▶ MATERIAL TO PROCESS:
=======
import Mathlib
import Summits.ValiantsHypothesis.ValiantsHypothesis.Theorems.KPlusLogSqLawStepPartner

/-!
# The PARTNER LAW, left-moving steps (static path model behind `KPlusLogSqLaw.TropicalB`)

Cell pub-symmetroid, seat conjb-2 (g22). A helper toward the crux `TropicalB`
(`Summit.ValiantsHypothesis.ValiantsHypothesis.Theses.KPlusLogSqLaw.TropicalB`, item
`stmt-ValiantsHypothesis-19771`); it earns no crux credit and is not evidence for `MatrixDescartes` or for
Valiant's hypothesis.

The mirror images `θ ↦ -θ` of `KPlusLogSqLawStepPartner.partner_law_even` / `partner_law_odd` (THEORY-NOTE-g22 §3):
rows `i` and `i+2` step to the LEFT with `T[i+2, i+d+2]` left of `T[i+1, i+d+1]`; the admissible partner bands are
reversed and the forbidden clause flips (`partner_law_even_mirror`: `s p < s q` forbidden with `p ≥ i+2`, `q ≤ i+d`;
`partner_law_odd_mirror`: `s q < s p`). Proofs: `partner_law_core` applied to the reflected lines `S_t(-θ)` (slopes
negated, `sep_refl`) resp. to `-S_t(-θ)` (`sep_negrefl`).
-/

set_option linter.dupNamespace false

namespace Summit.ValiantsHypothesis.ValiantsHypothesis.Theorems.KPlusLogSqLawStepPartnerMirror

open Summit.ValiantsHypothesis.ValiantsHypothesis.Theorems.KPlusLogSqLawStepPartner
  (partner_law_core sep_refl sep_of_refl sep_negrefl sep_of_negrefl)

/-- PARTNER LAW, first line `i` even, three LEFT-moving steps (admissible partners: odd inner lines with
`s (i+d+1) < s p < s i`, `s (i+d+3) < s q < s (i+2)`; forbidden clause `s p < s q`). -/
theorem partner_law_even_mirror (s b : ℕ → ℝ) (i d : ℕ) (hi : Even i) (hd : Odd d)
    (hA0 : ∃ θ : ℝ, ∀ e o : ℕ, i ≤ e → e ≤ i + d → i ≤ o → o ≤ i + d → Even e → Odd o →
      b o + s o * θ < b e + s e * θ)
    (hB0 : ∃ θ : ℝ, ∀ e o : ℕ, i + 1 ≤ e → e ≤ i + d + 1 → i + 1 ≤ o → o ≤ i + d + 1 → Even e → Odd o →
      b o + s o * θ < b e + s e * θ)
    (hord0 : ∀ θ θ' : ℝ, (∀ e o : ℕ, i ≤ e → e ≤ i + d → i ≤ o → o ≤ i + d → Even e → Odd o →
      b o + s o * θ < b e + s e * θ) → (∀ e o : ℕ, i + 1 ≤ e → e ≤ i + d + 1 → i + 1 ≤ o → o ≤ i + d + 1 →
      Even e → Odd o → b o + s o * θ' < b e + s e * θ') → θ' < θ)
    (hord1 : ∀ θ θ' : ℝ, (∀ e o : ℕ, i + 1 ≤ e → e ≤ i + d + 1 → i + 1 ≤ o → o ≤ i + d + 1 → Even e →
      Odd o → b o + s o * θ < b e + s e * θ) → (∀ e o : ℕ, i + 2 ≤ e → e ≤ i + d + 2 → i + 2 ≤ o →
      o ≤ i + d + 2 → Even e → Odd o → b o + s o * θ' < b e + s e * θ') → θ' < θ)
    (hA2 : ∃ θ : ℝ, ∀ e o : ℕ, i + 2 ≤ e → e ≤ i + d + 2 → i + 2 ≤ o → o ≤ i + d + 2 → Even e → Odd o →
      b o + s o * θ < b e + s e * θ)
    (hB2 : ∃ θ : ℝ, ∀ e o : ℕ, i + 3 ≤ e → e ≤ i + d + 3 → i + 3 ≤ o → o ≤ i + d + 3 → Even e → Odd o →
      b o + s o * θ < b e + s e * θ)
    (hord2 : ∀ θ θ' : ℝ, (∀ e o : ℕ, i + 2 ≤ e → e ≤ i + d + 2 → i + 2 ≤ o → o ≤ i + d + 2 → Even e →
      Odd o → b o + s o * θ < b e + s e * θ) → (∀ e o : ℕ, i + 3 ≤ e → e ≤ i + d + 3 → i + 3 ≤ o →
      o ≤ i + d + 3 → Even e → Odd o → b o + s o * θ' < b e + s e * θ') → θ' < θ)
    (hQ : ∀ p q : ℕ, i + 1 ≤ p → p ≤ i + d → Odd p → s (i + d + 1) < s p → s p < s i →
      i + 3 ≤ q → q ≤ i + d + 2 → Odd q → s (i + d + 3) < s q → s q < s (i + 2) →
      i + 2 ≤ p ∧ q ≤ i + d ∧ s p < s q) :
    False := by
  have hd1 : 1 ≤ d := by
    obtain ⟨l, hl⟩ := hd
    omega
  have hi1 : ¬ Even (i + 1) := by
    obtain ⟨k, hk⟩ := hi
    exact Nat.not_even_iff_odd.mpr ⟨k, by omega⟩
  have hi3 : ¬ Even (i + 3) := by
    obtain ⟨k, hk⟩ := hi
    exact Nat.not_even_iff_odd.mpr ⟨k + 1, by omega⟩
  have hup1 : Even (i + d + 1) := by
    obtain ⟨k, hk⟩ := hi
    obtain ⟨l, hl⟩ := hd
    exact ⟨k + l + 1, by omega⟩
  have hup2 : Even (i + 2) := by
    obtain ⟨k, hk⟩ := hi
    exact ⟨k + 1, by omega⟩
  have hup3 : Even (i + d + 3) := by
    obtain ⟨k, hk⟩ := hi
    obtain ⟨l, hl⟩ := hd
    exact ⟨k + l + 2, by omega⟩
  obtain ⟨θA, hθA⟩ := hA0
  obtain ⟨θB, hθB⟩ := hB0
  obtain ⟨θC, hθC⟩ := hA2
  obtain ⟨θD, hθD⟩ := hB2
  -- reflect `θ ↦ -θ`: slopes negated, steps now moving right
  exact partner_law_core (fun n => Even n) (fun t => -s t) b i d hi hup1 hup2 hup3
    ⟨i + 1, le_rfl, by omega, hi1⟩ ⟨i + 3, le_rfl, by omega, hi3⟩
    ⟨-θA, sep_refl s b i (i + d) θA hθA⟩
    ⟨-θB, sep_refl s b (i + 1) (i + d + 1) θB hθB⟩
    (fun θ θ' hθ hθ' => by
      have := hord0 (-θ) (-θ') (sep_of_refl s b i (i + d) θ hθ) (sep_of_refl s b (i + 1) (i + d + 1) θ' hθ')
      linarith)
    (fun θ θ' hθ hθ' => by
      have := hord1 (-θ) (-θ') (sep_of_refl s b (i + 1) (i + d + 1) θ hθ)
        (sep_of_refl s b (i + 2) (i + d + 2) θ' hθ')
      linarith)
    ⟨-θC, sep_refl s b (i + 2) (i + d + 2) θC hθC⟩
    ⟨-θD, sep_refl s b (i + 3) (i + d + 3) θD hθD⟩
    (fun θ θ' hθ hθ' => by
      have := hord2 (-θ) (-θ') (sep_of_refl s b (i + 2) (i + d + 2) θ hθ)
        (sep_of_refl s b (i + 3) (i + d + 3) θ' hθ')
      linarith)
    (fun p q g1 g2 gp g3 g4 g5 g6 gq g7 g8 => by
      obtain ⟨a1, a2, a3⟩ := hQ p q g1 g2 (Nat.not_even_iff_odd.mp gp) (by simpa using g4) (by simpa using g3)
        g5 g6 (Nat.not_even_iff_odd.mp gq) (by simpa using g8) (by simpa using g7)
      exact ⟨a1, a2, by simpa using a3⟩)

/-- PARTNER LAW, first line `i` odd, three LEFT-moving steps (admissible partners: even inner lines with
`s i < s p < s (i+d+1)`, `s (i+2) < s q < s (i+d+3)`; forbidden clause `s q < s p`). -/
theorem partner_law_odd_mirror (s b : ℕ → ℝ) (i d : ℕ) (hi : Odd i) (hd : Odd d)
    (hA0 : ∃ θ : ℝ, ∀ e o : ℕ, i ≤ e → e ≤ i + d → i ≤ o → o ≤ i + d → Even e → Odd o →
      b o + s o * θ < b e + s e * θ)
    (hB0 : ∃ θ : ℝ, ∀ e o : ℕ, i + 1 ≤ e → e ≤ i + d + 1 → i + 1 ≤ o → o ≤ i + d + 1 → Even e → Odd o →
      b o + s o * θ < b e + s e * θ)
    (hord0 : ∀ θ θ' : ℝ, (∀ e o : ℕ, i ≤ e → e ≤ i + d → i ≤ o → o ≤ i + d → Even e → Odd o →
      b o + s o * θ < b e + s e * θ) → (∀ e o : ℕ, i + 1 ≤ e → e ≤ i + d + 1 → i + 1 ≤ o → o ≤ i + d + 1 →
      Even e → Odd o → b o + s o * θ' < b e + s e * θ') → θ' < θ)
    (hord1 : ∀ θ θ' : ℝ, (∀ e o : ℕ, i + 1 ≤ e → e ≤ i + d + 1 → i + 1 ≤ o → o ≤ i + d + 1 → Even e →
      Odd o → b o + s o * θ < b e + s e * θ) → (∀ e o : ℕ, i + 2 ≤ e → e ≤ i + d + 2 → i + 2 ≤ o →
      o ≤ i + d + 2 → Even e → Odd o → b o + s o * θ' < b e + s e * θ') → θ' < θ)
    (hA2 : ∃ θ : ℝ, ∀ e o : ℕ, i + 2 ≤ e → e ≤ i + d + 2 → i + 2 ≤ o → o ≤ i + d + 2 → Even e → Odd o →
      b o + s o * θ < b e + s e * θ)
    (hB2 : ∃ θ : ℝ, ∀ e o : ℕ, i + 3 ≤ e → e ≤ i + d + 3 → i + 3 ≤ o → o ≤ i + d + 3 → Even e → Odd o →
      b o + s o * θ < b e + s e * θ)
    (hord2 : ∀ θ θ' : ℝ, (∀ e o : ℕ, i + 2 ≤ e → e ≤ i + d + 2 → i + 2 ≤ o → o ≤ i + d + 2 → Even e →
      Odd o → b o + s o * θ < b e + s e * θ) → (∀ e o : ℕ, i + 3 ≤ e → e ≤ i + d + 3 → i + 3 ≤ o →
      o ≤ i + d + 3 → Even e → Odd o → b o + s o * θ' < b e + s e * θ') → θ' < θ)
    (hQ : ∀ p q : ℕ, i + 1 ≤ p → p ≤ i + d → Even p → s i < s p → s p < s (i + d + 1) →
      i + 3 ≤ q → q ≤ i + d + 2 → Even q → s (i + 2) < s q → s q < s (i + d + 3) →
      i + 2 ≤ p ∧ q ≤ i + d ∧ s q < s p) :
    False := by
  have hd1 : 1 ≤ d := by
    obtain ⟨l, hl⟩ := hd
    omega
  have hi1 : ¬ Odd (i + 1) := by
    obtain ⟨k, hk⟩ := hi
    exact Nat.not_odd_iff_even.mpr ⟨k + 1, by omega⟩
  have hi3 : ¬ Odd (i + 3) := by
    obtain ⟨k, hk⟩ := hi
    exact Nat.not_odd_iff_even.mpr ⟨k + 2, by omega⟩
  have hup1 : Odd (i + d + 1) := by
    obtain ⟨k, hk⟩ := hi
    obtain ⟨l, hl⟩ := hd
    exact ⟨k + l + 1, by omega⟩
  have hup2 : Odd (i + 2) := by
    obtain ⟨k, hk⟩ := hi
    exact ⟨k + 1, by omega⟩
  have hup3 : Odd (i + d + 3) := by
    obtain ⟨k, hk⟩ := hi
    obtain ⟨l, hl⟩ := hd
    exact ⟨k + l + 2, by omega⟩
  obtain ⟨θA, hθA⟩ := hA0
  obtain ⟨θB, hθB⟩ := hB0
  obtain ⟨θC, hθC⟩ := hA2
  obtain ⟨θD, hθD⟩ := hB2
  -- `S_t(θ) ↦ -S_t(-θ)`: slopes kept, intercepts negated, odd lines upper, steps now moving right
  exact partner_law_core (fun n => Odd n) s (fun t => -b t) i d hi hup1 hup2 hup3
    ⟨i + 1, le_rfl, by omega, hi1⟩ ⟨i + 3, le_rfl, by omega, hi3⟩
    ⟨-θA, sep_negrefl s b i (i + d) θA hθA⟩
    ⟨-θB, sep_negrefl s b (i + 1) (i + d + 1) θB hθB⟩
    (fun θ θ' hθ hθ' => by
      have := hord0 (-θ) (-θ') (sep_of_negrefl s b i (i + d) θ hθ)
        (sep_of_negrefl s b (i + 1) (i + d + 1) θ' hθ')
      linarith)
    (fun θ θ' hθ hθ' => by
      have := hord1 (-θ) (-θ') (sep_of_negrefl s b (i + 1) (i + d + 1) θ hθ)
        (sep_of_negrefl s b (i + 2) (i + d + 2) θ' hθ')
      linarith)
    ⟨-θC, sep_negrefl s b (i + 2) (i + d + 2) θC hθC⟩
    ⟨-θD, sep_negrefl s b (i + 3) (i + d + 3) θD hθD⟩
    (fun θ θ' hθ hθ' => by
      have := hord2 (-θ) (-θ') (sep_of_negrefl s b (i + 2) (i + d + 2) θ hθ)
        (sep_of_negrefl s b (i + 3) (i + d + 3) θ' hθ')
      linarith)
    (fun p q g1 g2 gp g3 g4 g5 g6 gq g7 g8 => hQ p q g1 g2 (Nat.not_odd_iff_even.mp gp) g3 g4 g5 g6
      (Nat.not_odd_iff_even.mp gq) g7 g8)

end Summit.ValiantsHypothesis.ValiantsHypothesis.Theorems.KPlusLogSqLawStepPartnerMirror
=======
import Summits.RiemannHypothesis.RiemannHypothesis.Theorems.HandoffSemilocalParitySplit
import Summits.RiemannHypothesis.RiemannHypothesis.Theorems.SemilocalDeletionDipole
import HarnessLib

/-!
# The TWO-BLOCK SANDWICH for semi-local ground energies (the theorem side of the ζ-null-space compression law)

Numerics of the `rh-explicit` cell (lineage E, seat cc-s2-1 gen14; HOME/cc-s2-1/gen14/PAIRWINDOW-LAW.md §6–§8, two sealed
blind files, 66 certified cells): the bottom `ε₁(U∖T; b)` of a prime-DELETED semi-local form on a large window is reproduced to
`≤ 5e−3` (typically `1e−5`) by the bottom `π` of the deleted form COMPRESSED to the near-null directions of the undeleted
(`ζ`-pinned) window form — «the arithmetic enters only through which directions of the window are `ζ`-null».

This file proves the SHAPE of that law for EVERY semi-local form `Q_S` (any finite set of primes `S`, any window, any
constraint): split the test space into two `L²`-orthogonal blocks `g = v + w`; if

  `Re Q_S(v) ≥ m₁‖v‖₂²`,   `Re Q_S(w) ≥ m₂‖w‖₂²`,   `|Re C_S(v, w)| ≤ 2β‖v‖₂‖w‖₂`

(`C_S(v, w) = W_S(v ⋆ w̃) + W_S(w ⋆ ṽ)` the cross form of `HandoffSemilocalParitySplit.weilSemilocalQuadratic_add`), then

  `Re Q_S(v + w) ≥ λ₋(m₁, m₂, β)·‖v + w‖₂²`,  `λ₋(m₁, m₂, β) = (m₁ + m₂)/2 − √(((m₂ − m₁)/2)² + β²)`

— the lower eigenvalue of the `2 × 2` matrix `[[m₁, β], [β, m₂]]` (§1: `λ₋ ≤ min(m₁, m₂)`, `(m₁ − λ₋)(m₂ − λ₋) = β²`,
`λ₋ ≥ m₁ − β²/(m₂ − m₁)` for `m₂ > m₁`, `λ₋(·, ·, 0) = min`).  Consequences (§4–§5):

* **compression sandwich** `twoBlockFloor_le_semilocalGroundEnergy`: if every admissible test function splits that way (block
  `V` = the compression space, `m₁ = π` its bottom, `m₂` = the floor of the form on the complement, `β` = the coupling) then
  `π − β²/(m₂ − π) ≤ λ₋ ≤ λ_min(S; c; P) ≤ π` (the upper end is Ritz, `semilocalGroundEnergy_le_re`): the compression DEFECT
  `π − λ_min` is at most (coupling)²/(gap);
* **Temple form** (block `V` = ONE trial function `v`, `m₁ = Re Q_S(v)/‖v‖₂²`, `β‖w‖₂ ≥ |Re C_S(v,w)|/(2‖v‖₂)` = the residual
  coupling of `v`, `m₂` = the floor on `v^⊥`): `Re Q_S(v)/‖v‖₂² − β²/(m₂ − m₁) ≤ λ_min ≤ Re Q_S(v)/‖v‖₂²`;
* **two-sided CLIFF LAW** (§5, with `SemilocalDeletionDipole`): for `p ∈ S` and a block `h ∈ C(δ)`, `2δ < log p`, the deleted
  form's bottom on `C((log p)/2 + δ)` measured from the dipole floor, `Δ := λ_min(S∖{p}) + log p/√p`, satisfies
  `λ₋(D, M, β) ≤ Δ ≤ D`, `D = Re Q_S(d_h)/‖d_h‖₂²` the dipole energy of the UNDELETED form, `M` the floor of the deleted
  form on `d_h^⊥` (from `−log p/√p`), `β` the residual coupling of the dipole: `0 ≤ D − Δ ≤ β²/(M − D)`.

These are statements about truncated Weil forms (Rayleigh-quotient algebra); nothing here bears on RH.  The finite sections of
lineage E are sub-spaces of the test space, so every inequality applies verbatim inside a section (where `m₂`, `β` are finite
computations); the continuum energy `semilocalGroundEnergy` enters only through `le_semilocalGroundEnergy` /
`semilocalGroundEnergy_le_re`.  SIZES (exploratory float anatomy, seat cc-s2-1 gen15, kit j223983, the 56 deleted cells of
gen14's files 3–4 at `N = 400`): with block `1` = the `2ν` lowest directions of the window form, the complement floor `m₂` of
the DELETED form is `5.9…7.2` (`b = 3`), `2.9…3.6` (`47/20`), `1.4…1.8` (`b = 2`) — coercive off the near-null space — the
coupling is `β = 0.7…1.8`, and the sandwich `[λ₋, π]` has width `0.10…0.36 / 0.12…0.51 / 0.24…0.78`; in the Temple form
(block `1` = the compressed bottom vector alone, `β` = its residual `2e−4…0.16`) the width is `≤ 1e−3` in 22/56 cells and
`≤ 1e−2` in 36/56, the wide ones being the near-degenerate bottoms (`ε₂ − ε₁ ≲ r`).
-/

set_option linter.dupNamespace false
=======
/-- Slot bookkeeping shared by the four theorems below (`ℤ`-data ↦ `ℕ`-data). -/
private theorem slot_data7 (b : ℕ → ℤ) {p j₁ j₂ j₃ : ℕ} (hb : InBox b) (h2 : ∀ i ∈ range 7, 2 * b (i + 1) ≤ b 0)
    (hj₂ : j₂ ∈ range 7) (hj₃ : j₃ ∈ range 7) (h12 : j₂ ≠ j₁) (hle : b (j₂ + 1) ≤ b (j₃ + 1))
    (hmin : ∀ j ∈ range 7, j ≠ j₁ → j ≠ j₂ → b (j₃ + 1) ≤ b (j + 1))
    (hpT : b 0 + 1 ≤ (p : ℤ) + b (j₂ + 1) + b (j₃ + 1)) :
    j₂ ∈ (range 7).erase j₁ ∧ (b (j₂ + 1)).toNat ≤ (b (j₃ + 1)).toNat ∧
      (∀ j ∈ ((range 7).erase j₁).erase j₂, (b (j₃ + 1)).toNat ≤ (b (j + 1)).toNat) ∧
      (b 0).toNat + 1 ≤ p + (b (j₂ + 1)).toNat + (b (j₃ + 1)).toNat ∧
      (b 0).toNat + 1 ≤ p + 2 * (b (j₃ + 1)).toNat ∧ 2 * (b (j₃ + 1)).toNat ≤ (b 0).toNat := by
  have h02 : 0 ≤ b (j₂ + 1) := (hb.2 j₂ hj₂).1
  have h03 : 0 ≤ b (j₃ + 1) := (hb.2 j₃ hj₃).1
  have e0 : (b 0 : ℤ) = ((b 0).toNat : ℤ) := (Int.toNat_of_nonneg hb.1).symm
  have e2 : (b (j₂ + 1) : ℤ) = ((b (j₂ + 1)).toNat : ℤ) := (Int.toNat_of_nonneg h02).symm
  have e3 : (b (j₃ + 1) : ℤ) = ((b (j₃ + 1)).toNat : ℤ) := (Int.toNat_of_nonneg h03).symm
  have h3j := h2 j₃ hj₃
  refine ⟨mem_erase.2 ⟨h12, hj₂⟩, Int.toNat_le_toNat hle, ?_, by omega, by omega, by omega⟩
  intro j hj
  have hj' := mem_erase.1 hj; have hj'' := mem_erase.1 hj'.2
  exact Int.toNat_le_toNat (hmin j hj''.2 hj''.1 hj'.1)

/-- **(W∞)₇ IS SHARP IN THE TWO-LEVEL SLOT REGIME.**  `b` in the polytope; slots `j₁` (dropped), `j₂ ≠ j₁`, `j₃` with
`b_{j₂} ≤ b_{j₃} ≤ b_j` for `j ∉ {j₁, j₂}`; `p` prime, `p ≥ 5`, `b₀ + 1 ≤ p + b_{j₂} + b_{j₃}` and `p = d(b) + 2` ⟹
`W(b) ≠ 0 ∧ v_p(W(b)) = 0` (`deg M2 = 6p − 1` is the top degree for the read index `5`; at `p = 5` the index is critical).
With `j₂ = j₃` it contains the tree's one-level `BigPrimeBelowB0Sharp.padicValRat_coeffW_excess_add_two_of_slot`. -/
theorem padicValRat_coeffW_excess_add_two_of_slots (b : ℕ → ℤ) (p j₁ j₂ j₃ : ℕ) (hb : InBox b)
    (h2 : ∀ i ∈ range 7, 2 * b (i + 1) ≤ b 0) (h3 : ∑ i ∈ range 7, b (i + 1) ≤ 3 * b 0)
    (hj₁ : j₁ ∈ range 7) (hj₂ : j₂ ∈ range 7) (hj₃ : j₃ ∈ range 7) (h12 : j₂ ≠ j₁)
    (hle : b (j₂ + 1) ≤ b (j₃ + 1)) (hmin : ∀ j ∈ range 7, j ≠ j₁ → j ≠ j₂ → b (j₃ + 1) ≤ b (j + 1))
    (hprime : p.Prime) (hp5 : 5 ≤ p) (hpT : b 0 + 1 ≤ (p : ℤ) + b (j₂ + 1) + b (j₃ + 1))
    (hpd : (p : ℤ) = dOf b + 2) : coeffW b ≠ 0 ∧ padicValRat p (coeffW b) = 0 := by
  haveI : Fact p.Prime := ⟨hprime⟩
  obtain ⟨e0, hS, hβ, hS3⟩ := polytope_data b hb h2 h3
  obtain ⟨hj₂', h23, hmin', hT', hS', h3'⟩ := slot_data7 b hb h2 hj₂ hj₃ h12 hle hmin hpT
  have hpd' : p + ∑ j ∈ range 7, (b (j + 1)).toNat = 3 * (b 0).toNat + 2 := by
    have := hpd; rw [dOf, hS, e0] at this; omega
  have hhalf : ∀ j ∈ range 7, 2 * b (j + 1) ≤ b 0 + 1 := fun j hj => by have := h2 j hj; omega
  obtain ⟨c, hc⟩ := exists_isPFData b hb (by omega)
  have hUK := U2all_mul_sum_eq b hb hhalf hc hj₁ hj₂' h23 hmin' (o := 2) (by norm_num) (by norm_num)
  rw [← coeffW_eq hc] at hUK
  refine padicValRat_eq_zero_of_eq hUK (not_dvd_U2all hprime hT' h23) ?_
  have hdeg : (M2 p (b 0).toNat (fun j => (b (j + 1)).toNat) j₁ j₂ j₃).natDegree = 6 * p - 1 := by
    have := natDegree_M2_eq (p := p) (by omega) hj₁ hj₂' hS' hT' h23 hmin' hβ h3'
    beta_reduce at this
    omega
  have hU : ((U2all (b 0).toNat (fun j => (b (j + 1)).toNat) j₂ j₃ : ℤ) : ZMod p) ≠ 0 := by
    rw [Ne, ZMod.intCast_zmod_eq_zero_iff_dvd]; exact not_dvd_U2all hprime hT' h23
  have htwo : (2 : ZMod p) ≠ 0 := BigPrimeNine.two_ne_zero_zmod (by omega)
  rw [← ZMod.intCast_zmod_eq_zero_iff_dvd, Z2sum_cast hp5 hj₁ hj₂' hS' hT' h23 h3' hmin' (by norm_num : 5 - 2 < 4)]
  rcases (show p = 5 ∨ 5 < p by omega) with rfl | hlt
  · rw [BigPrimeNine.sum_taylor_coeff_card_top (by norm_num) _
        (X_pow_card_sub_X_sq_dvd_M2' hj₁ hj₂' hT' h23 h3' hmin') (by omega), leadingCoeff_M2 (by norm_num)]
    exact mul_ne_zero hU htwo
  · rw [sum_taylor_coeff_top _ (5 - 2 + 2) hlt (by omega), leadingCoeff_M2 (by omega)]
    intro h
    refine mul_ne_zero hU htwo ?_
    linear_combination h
=======
▶ PROBLEM: The lines you need are those holding the word "InBox"; copy each of them from the material above.

▶ YOUR RESPONSE:
private theorem slot_data7 (b : ℕ → ℤ) {p j₁ j₂ j₃ : ℕ} (hb : InBox b) (h2 : ∀ i ∈ range 7, 2 * b (i + 1) ≤ b 0)
theorem padicValRat_coeffW_excess_add_two_of_slots (b : ℕ → ℤ) (p j₁ j₂ j₃ : ℕ) (hb : InBox b)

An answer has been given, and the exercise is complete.